Die genannten Kritikpunkte wiegen nicht allzu schwer angesichts des anspruchs- und verdienstvollen Unterfangens. Sprachlich und inhaltlich prägnant wird die surrealistische Bewegung in ihrer Gesamtheit, werden ihre Protagonisten, Programme, Qualitäten und inneren Widersprüche charakterisiert. Abgerundet wird die Darstellung durch einen chronologischen Überblick.

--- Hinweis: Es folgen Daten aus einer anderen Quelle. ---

import Literature.Probability.LatticeModels.FKGEquality

/-!
# Equality in the FKG inequality on a product of finite chains (Chan–Pak 2026, Thm. 9.1)

CITATION HEADER.  Sources: S. H. Chan, I. Pak, *Equality conditions for correlation inequalities*, arXiv:2607.06275
(July 2026) [ChanPak2026], **Thm. 9.1** (p. 30; read 2026-08-20 from corpus `paper:arxiv-2607.06275`): for a direct
product `L = ⊗_i C_{N_i}` of chains, `µ ≥ 0` log-supermodular and `f, g` increasing, (FKG) is an equality iff there
is `A ⊆ [n]` with `f(x₁,x₂) = f′(x₁)`, `g(x₁,x₂) = g′(x₂)` on `supp µ` (9.6) and `µ(x₁,x₂) = µ₁(x₁)µ₂(x₂)` (9.7),
`L₁ = ⊗_{i∈A} C_{N_i}`, `L₂ = ⊗_{j∉A} C_{N_j}` ("the version … tailored to" products of chains, "often applied" —
§9.2; printed proof: "a direct consequence of Theorem 8.3 … We omit both proofs"); C. M. Fortuin, P. W. Kasteleyn,
J. Ginibre, Comm. Math. Phys. **22** (1971) 89–103 [FortuinKasteleynGinibre1971], proof of Prop. 1 (pp. 91–93;
corpus `paper:doi-10-1007-bf01651330`).  Companion of `FKGEquality.lean` (the Boolean lattice `2^ι`), whose engine is
repeated here for chains of arbitrary finite length.

## What is proved (no named facts; axioms `propext, Classical.choice, Quot.sound`)

Configurations `x : Π i, α i` with each `α i` a finite linear order (`ι` finite), weights `µ : (Π i, α i) → ℝ` with
`µ > 0` (the case `supp µ = L` of Thm. 9.1) and log-supermodular for the product lattice order, `f, g` monotone:
* **`cov_eq_zero_iff_exists_prod`** — `(Σµ)(Σµfg) − (Σµf)(Σµg) = 0 ⟺ ∃ S ⊆ ι` with `f` determined by the
  coordinates in `S` (`DetBy f S`: agreement on `S` ⇒ equal values), `g` determined by `Sᶜ`, and
  `µ = µ₁·µ₂` with `µ₁` determined by `S`, `µ₂` by `Sᶜ` — Thm. 9.1 verbatim for `supp µ = L`, both directions
  (`exists_split_of_cov_eq_zero`, `cov_eq_zero_of_split`; exchange form `Splits`);
* `cov_pos_of_irreducible` — strict FKG for weights with no proper splitting set; `ex_mul_eq_ex_mul_ex_iff` — the
  normalised form with the Sahi programme's `IsFKGMeasure` / `ex`.
ENGINE (FKG's induction read with equality, as in `FKGEquality.lean`, with the two blocks `{x_l ≠ t}`, `{x_l = t}`
for the TOP value `t` of the chain `α_l` in the role of `Γ''_a, Γ'_a`, and sections `x ↦ h(x with x_l := v)`):
`cov_block_decomp` (FKG (2.5)–(2.6), exact), `holley_sec` (FKG (2.8)–(2.10) between the sections at `v ≤ w`, via
Mathlib's `four_functions_theorem_univ`), `card_mul_ex_resEq` / `card_mul_ex_resNe` (blocks ↔ sections),
`sec_eq_and_cov_ratio_eq_zero` (THE EQUALITY STEP: `Ω = 0` and `g` depends on `l` ⇒ `f` is `l`-free and
`Ω_{µ_t}(f, −µ_v/µ_t) = 0` for every value `v`), `exists_split_of_cov_eq_zero_aux` (strong induction on the live
coordinates: induction hypothesis on `(µ_t, f, −µ_v/µ_t)` for every `v`, intersection over `v` (`Splits.inter`),
`µ = µ_t·(µ/µ_t)` splits; then the fibre identity `sum_cov_fibre` and a second application per fibre).

## Not here (but elsewhere in the tree — the former `TODO(general form)` of this file is discharged)

General finite distributive lattices (`L ≃ L₁ × L₂`): `FKGEqualityLattice.fkg_eq_iff_exists_prod` ([ChanPak2026,
Thm. 1.6] verbatim, `FKGEqualityLattice.lean`).  `µ ≥ 0` with a proper support sublattice, i.e. Thm. 9.1 in full
(Remark 1.7 + Thm. 1.6 on the support + Lemma 8.4): `cov_eq_zero_iff_exists_prod_supp`,
`exists_prod_supp_of_cov_eq_zero`, `ex_mul_eq_ex_mul_ex_iff_supp` (same namespace, `FKGEqualityChainsSupport.lean`).
-/

noncomputable section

Damit füllt Schneedes Buch eine seit langem klaffende Lücke und bietet Studierenden und allen anderen Interessierten, die sich einen Überblick über das komplexe Phänomen Surrealismus verschaffen möchten, einen Einstieg auf hohem Niveau.


Anmerkungen:

[1] Uwe M. Schneede: Malerei des Surrealismus, Köln 1973.

[2] Exemplarisch einige grundlegende Titel: Peter Bürger: Der französische Surrealismus. Studien zum Problem der avantgardistischen Literatur, Frankfurt/M. 1971; Rosalind E. Krauss und Jane Livingston: L'Amour fou. Photography, and Surrealism, Washington D.C./New York 1985; Werner Spies: Max Ernst. Collagen. Inventar und Widerspruch, Köln 1988; Andreas Vowinckel: Surrealismus und Kunst. Studien zu Ideengeschichte und Bedeutungswandel des Surrealismus vor Gründung der surrealistischen Bewegung und zu Begriff, Methode und Ikonographie des Surrealismus in der Kunst 1919 bis 1925, Hildesheim 1989.

[3] Vgl. R. S. Short: Die Politik der surrealistischen Bewegung 1920-1936, in: Die europäischen Linksintellektuellen zwischen den beiden Weltkriegen, München 1967, 7-40.

[4] Peter Bürger: Theorie der Avantgarde, Frankfurt/M. 1974.

[5] Vgl. u.a. Die Surrealisten, hrsg. von Arturo Schwarz, Ausst.-Kat. Schirn Kunsthalle, Frankfurt/M. 1989, 34-40; Verena Kuni: Victor Brauner. Der Künstler als Seher, Magier und Alchimist, Frankfurt/M. 1995; Marjorie E. Warlick: Max Ernst and Alchemy: A Magician in Search of Myth, Austin/Texas, 2001.

[6] Vgl. Stephan Moebius: contre-attaque. Eine politische Initiative französischer Intellektueller in den 30er Jahren, in: sozial.geschichte. Zeitschrift für historische Analyse des 20. und 21. Jahrhunderts, N.F. 18. Jg, 2003, H. 2, 85-100.

[7] Vgl. u.a. Xavière Gauthier: Surrealismus und Sexualität. Inszenierung der Weiblichkeit (1971), Wien/Berlin 1980; Mary Ann Caws, Rudolf Kuenzli und Gwen Raaberg (Hg.): Surrealism and Women, Cambridge und London 1991; Whitney Chadwick: Women Artists and the Surrealist Movement, New York 1997.